## GOAL OF THE EXERCISE:
Bring together all lines of the material below that contain the string "IsAlgClosed".

## AVAILABLE RECORDS:
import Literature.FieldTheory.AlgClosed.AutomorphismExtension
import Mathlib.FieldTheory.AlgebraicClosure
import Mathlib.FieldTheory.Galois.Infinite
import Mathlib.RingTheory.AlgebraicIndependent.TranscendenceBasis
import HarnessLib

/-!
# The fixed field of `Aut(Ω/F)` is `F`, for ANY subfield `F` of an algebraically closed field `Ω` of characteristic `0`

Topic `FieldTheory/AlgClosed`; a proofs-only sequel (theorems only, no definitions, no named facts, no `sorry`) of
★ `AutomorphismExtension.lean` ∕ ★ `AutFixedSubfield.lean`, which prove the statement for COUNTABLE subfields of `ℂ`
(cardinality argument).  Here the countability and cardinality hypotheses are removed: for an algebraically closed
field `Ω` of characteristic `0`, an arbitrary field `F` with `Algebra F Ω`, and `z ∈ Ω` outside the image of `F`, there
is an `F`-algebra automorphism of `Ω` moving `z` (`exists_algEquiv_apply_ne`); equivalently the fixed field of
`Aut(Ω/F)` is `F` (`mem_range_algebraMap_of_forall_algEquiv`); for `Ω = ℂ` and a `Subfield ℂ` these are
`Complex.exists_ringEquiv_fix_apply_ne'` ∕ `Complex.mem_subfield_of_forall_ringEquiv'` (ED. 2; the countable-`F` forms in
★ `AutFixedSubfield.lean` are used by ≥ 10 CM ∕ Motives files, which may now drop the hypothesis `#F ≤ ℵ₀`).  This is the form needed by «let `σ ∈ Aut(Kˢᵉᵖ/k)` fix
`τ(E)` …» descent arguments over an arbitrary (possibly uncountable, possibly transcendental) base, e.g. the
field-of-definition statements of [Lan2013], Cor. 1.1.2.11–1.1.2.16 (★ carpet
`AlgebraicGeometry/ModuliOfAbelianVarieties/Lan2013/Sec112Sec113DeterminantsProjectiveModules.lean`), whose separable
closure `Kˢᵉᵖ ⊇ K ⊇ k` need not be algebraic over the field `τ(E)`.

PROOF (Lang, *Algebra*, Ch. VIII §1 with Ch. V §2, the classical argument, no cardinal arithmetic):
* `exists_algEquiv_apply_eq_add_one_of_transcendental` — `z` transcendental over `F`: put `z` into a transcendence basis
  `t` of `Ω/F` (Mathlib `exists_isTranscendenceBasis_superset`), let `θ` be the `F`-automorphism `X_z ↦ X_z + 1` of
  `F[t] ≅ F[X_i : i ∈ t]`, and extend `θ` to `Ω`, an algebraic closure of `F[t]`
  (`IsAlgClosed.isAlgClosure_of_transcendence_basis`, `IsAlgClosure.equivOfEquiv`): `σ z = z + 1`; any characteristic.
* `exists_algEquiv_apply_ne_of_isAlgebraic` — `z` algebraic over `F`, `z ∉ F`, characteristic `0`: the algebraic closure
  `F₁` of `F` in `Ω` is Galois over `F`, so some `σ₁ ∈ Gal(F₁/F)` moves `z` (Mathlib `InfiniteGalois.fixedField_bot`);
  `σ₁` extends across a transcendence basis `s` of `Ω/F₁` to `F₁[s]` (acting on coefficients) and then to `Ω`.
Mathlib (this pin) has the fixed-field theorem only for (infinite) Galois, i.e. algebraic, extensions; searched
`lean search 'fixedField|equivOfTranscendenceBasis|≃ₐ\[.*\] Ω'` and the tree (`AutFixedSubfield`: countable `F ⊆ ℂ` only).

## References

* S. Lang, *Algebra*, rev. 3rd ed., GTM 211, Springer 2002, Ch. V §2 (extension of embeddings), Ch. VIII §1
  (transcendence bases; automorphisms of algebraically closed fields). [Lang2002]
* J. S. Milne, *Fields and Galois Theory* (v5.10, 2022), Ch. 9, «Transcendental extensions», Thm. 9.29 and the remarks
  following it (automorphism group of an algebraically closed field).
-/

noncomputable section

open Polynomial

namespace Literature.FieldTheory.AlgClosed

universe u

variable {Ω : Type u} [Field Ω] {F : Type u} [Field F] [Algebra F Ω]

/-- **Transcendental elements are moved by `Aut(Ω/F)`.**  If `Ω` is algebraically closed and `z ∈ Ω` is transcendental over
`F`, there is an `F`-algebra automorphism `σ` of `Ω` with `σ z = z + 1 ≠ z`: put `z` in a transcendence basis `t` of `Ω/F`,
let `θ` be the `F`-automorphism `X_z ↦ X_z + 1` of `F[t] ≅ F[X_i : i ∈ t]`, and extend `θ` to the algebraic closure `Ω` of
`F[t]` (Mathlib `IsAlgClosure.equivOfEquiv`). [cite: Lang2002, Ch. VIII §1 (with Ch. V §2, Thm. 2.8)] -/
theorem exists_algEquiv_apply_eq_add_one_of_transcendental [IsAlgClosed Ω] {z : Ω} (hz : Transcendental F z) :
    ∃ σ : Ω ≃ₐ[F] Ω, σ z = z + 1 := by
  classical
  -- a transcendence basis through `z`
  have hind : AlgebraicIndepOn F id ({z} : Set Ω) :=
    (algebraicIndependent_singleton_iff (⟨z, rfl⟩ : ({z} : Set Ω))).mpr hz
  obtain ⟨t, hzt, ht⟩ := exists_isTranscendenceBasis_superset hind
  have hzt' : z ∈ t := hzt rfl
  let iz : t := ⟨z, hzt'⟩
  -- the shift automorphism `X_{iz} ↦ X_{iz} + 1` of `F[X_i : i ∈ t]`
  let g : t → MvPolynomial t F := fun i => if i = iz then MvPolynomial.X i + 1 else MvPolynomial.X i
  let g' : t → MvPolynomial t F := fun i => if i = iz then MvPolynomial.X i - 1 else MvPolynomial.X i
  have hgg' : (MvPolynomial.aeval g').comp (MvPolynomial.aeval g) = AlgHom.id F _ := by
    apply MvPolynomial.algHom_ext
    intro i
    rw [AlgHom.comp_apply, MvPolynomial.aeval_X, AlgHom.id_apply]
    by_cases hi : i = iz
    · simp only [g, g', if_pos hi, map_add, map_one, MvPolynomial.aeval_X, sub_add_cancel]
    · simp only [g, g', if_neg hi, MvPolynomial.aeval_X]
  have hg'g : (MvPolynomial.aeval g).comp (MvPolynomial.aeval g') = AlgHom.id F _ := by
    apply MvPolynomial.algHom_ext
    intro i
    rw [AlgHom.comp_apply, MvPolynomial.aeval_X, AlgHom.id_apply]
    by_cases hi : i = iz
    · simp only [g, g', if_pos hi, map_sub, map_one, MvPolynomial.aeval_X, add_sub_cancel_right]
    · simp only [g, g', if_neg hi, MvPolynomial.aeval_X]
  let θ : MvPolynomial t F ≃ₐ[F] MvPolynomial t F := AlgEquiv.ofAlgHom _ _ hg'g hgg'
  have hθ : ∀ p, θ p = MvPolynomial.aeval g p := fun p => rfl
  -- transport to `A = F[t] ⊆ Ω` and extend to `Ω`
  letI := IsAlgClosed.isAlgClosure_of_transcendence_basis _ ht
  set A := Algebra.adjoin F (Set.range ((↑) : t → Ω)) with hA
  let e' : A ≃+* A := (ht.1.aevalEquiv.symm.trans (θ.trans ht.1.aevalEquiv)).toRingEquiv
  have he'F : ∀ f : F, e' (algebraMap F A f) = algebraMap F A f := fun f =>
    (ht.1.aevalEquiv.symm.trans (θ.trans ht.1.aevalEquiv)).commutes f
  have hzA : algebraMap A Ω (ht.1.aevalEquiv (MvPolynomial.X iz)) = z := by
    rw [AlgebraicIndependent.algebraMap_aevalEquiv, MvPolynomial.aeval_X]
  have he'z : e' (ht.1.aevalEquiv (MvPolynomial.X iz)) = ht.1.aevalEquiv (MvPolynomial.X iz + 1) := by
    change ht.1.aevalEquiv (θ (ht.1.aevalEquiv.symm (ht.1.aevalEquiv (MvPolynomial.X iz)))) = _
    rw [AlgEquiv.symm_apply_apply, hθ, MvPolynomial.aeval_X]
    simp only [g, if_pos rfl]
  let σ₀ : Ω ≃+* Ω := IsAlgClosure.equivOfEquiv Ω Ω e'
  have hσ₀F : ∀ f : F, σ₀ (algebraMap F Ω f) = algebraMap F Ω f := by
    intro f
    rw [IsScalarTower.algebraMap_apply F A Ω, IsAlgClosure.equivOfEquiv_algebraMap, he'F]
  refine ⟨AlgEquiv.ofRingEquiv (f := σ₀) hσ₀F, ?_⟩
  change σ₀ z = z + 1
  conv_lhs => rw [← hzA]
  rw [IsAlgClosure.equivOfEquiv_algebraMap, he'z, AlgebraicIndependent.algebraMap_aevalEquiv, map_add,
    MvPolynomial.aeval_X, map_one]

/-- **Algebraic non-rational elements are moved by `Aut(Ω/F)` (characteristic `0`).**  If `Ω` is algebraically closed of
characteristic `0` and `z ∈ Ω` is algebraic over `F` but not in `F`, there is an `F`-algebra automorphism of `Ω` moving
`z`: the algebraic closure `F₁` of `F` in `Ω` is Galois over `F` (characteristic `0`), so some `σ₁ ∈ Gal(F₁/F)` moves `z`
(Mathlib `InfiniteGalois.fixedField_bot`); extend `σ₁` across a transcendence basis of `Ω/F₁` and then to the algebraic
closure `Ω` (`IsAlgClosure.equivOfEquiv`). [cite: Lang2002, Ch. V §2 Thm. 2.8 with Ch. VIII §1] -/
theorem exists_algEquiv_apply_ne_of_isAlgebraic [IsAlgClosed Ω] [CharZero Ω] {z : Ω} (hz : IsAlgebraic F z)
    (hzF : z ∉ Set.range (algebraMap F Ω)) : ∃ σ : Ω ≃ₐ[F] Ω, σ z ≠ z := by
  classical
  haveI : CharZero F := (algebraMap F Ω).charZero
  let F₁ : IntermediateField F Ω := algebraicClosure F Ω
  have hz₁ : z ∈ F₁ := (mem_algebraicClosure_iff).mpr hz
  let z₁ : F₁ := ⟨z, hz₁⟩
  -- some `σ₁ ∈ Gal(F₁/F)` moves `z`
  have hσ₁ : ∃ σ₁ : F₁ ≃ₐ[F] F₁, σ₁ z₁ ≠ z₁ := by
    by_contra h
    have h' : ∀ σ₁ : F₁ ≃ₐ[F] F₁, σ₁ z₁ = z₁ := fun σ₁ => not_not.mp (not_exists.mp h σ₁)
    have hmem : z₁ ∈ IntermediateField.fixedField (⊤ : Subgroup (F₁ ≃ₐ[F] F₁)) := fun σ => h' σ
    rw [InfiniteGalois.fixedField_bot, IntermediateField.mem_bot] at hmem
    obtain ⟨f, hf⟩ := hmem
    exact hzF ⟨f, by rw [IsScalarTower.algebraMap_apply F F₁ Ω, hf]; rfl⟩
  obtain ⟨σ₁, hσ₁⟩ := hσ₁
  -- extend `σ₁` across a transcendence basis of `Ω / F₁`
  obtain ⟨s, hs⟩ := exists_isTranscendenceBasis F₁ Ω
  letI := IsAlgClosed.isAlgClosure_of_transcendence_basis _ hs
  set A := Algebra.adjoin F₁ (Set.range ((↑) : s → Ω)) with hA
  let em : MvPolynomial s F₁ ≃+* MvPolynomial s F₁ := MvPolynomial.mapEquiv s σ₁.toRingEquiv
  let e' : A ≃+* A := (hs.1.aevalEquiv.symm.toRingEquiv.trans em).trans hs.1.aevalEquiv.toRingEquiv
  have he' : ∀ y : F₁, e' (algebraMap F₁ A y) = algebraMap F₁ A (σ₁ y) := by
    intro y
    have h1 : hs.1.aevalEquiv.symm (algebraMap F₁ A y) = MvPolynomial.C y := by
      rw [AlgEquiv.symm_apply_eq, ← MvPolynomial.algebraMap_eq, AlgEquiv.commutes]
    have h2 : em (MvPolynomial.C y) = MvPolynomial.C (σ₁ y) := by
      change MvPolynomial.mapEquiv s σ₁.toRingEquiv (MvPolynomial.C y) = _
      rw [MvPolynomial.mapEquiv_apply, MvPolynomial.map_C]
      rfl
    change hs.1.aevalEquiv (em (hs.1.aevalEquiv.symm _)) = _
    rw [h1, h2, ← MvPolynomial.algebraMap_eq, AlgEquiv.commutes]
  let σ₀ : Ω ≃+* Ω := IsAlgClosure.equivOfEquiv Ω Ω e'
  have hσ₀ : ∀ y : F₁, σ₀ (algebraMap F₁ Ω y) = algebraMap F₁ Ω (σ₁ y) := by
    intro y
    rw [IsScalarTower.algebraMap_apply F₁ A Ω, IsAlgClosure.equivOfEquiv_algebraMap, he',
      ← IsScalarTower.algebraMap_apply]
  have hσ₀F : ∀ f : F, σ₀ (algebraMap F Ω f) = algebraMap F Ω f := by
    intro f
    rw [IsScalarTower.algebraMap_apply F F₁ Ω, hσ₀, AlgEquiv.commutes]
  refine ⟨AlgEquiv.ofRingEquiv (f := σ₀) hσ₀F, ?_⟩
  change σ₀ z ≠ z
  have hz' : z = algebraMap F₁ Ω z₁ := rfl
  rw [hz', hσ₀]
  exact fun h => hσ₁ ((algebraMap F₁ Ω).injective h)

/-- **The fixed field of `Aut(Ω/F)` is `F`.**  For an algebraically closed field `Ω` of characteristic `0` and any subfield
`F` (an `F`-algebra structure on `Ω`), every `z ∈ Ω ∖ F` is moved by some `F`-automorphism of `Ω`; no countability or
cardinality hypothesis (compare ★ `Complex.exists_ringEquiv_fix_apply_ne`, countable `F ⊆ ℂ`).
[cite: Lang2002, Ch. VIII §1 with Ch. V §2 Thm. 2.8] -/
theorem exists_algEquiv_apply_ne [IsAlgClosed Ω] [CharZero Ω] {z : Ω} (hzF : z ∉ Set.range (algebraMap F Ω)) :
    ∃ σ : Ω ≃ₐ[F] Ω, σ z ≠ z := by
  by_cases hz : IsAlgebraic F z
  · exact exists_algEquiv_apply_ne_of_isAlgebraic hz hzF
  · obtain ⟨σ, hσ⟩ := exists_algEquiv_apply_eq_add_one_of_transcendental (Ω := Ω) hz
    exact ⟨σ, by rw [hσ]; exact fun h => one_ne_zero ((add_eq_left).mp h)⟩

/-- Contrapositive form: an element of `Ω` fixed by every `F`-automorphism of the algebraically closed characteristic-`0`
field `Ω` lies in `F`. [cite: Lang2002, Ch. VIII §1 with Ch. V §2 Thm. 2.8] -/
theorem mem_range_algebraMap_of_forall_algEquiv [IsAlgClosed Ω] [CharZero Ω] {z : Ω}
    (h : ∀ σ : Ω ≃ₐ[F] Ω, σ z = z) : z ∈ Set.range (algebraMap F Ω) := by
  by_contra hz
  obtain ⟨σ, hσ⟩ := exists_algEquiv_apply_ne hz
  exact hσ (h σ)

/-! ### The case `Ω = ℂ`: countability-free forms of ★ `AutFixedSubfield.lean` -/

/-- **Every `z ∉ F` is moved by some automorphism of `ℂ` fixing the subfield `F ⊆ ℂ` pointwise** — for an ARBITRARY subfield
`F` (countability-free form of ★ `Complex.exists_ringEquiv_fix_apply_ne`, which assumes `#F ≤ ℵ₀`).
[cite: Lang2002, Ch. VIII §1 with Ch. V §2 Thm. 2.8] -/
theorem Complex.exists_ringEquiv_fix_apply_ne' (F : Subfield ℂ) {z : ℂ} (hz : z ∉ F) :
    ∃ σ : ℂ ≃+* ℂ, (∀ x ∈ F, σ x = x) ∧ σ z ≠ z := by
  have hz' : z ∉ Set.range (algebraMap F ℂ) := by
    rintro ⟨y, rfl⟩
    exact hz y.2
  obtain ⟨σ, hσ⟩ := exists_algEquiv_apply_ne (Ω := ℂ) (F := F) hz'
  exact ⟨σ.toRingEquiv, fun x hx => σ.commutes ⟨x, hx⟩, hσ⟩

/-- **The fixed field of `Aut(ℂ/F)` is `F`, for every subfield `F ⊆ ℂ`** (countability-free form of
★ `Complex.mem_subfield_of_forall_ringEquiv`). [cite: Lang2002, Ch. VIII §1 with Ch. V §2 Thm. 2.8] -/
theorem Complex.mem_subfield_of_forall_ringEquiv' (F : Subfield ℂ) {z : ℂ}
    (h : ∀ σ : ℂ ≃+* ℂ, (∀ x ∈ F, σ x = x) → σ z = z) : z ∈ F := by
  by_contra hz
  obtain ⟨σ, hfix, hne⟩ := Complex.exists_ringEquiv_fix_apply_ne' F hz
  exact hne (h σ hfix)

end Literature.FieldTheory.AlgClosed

## RESULT OF THIS TASK:
  (`IsAlgClosed.isAlgClosure_of_transcendence_basis`, `IsAlgClosure.equivOfEquiv`): `σ z = z + 1`; any characteristic.
theorem exists_algEquiv_apply_eq_add_one_of_transcendental [IsAlgClosed Ω] {z : Ω} (hz : Transcendental F z) :
  letI := IsAlgClosed.isAlgClosure_of_transcendence_basis _ ht
theorem exists_algEquiv_apply_ne_of_isAlgebraic [IsAlgClosed Ω] [CharZero Ω] {z : Ω} (hz : IsAlgebraic F z)
  letI := IsAlgClosed.isAlgClosure_of_transcendence_basis _ hs
theorem exists_algEquiv_apply_ne [IsAlgClosed Ω] [CharZero Ω] {z : Ω} (hzF : z ∉ Set.range (algebraMap F Ω)) :
theorem mem_range_algebraMap_of_forall_algEquiv [IsAlgClosed Ω] [CharZero Ω] {z : Ω}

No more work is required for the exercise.